import Summits.ResolutionOfSingularities.ResolutionOfSingularities.Theses.Dominance
import Summits.ResolutionOfSingularities.ResolutionOfSingularities.Theses.PAlteration
import Summits.ResolutionOfSingularities.ResolutionOfSingularities.Theses.Valuative
import Summits.ResolutionOfSingularities.ResolutionOfSingularities.Theorems.PAlterationPicoverLocalModelCases
import Summits.ResolutionOfSingularities.ResolutionOfSingularities.Theorems.PAlterationPicoverLocalModelToLuAlphaPTorsor
import Summits.ResolutionOfSingularities.ResolutionOfSingularities.Theorems.RadicandSplitCorank
import HarnessLib

/-!
# PicoverLocalModelCorankLadder — kernels of the decomp-res node «CorankLadder» (lens-1 g7) BY NAME

Source HOME/decomp-res-lens-1/g7/CorankLadder.lean (sha256 6d558789858ead62; critic `lean check` rc 0, 0 sorry,
`root_of` axioms standard), CRITIC-LEDGER row 48 (2026-08-30T07:33Z): CLEARED AS MAP NODE, child of the portfolio
blocker `PAlteration.PicoverLocalModel` (item stmt-ResolutionOfSingularities-0557, route `pAlteration`; residual 0 ·
decision 0 · map +1).  ONE integer, dimension-free: the SPLIT CORANK `c` of the radicand class (vocabulary and
parametrised pieces landed in `Theorems.RadicandSplitCorank`, p765336).  Pieces = asides of `Theses/Dominance.lean`
(hosted there by the cell's writer; 0557's own route belongs to another planner — re-informal of 0557 owed):
`PicoverCorankLEThree` 30325 [NECESSARY; WEAKER by letter (every catalogued pathology has q = 0, i.e. grade c = n,
outside LE 3 for n ≥ 4); UNDECIDED ≡ `WeakMarkedRadicandThree` mod ports P1/P2/P4 = the cell's convergence cell
reached from the BLOCKER side for all n; IDEA-NEEDED; barrier `DimensionFourFrontier` conceded],
`PicoverCorankGTThree` 30326 [DECLARED RESIDUAL, cofinal, score 0, NOT weaker], `PicoverCorankLETwo` 30327
[KNOWN-MOD-PORT(L): non-critical points regular, Kummer points log regular (Kato), tail c ≤ 2 by CJS 2020 Thm. 1.4;
ports P1 M, P3 M, P4 = the one real L-port; isolated-critical slice DECIDED-MOD-PORT(M) via row 43],
`WeakMarkedRadicandThree` 30328 [typed ATTACK LEAF, not S-implied by letter, INSTRUMENTABLE]. Kernels (all PROVED, 0
sorry): `picoverLocalModel_iff` (EXACT, every c: 0557 ⟺ CorankLE c ∧ CorankGT c, by excluded middle on the pointwise
class hypothesis), `closes` (the two Three-asides ⟹ 0557 BY NAME), `corankLETwo_of_three`, `root_of` (ROOT via
`Valuative.closes` with `TorsorToLurel` 10968 and `PatchingRel` 0642 BY NAME and the tree's
`luAlphaPTorsor_of_picoverLocalModel`), necessity `picoverLocalModel_of_root`, `pieces_of_root`,
`pieces_of_picoverLocalModel`, `asides_of_root`. Why this is novel (cell-relative): the first typed, exact,
ALL-DIMENSION ladder on the blocker 0557 whose order parameter is the split corank (known range c ≤ 2 for every n
and p; first open rung c = 3 pinned to ONE 4-dimensional embedded statement); the tree's 0557 line grades by
dimension n instead.  [CossartJannsenSaito2020 Thm. 1.4; Kato1994; CossartPiltant2019; Temkin2013]
-/

namespace Summit.ResolutionOfSingularities.ResolutionOfSingularities.Theorems.PicoverLocalModelCorankLadder

open AlgebraicGeometry Literature.AlgebraicGeometry.Resolution
open Summit.ResolutionOfSingularities.ResolutionOfSingularities.Theses
open Summit.ResolutionOfSingularities.ResolutionOfSingularities.Theorems
open RadicandSplitCorank

/-! ## EXACT decomposition of the blocker 0557 BY NAME -/

/-- EXACTNESS at every grade: the blocker is the conjunction of its grade-`c` piece and its grade-`> c` residual
(excluded middle on the pointwise class hypothesis; `LocalModelRes` is 0557's conclusion verbatim). [folklore] -/
theorem picoverLocalModel_iff (c : ℕ) :
    PAlteration.PicoverLocalModel ↔ PicoverLocalModelCorankLE c ∧ PicoverLocalModelCorankGT c := by
  constructor
  · intro h
    exact ⟨fun p hp k _ _ R _ _ _ hft hreg a _ => h p hp k R hft hreg a,
      fun p hp k _ _ R _ _ _ hft hreg a _ => h p hp k R hft hreg a⟩
  · rintro ⟨hle, hgt⟩ p hp k _ _ R _ _ _ hft hreg a
    by_cases hgood : AllGoodLE p c R a
    · exact hle p hp k R hft hreg a hgood
    · exact hgt p hp k R hft hreg a hgood

/-- The Dominance asides ARE the grade-3 pieces (definitional). [folklore] -/
theorem corankLEThree_iff : Dominance.PicoverCorankLEThree ↔ PicoverLocalModelCorankLE 3 := Iff.rfl

/-- (definitional) [folklore] -/
theorem corankGTThree_iff : Dominance.PicoverCorankGTThree ↔ PicoverLocalModelCorankGT 3 := Iff.rfl

/-- (definitional) [folklore] -/
theorem corankLETwo_iff : Dominance.PicoverCorankLETwo ↔ PicoverLocalModelCorankLE 2 := Iff.rfl

/-- (definitional) [folklore] -/
theorem weakMarkedRadicandThree_iff : Dominance.WeakMarkedRadicandThree ↔ WeakMarkedRadicand 3 := Iff.rfl

/-- **`closes` — the node decides the BLOCKER BY NAME**: grade `≤ 3` and the residual give
`PAlteration.PicoverLocalModel` (stmt-0557). [folklore] -/
theorem closes (h₃ : Dominance.PicoverCorankLEThree) (h₄ : Dominance.PicoverCorankGTThree) :
    PAlteration.PicoverLocalModel :=
  (picoverLocalModel_iff 3).mpr ⟨h₃, h₄⟩

/-- **EXACT at grade 3 BY NAME: 0557 ⟺ PicoverCorankLEThree ∧ PicoverCorankGTThree.** [folklore] -/
theorem picoverLocalModel_iff_asides :
    PAlteration.PicoverLocalModel ↔ Dominance.PicoverCorankLEThree ∧ Dominance.PicoverCorankGTThree :=
  picoverLocalModel_iff 3

/-- The known grade rides along: the `≤ 2` aside is a special case of the `≤ 3` aside. [folklore] -/
theorem corankLETwo_of_three (h₃ : Dominance.PicoverCorankLEThree) : Dominance.PicoverCorankLETwo :=
  corankLE_mono (by norm_num) h₃

/-! ## Up to ROOT BY NAME (through the `Valuative` route's deciding theorem) -/

/-- ROOT-level deciding theorem: the two grade-3 asides, Temkin's inseparable reduction (`Valuative.TorsorToLurel`,
item 10968) and Zariski patching (`Valuative.PatchingRel`, item 0642) give the summit — through the tree's
`luAlphaPTorsor_of_picoverLocalModel` and `Valuative.closes`; every binder is an aside of this node or a live item BY
NAME. [folklore] -/
theorem root_of (h₃ : Dominance.PicoverCorankLEThree) (h₄ : Dominance.PicoverCorankGTThree)
    (hT : Valuative.TorsorToLurel) (hP : Valuative.PatchingRel) : _root_.ResolutionOfSingularities :=
  Valuative.closes (luAlphaPTorsor_of_picoverLocalModel (closes h₃ h₄)) hT hP

/-! ## Down: necessity (nothing here is stronger than the summit) -/

/-- The summit implies the blocker (tree: `picoverLocalModel_of_resolutionInChar`). [folklore] -/
theorem picoverLocalModel_of_root (h : _root_.ResolutionOfSingularities) : PAlteration.PicoverLocalModel :=
  fun p hp k _ _ R _ _ _ hft hreg a => picoverLocalModel_of_resolutionInChar p hp (h p hp) k R hft hreg a

/-- NECESSITY: the summit implies every piece at every grade. [folklore] -/
theorem pieces_of_root (h : _root_.ResolutionOfSingularities) (c : ℕ) :
    PicoverLocalModelCorankLE c ∧ PicoverLocalModelCorankGT c :=
  (picoverLocalModel_iff c).mp (picoverLocalModel_of_root h)

/-- The blocker itself implies every piece (restriction). [folklore] -/
theorem pieces_of_picoverLocalModel (h : PAlteration.PicoverLocalModel) (c : ℕ) :
    PicoverLocalModelCorankLE c ∧ PicoverLocalModelCorankGT c :=
  (picoverLocalModel_iff c).mp h

/-- NECESSITY BY NAME: the summit implies the three `Picover…` asides of this node. [folklore] -/
theorem asides_of_root (h : _root_.ResolutionOfSingularities) :
    Dominance.PicoverCorankLEThree ∧ Dominance.PicoverCorankGTThree ∧ Dominance.PicoverCorankLETwo :=
  have h3 := pieces_of_root h 3
  ⟨h3.1, h3.2, corankLETwo_of_three h3.1⟩

/-- The blocker 0557 implies the three `Picover…` asides (so each is AT MOST the blocker by letter). [folklore] -/
theorem asides_of_picoverLocalModel (h : PAlteration.PicoverLocalModel) :
    Dominance.PicoverCorankLEThree ∧ Dominance.PicoverCorankGTThree ∧ Dominance.PicoverCorankLETwo :=
  have h3 := pieces_of_picoverLocalModel h 3
  ⟨h3.1, h3.2, corankLETwo_of_three h3.1⟩

end Summit.ResolutionOfSingularities.ResolutionOfSingularities.Theorems.PicoverLocalModelCorankLadder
====
EXERCISE PROMPT: Look through the data above and return exactly the lines from the one that contains "node. [folklore] -/" to the one that contains "theorem asides_of_picoverLocalModel (h", inclusive, with nothing else.

SOLUTION:
/-- NECESSITY BY NAME: the summit implies the three `Picover…` asides of this node. [folklore] -/
theorem asides_of_root (h : _root_.ResolutionOfSingularities) :
    Dominance.PicoverCorankLEThree ∧ Dominance.PicoverCorankGTThree ∧ Dominance.PicoverCorankLETwo :=
  have h3 := pieces_of_root h 3
  ⟨h3.1, h3.2, corankLETwo_of_three h3.1⟩

/-- The blocker 0557 implies the three `Picover…` asides (so each is AT MOST the blocker by letter). [folklore] -/
theorem asides_of_picoverLocalModel (h : PAlteration.PicoverLocalModel) :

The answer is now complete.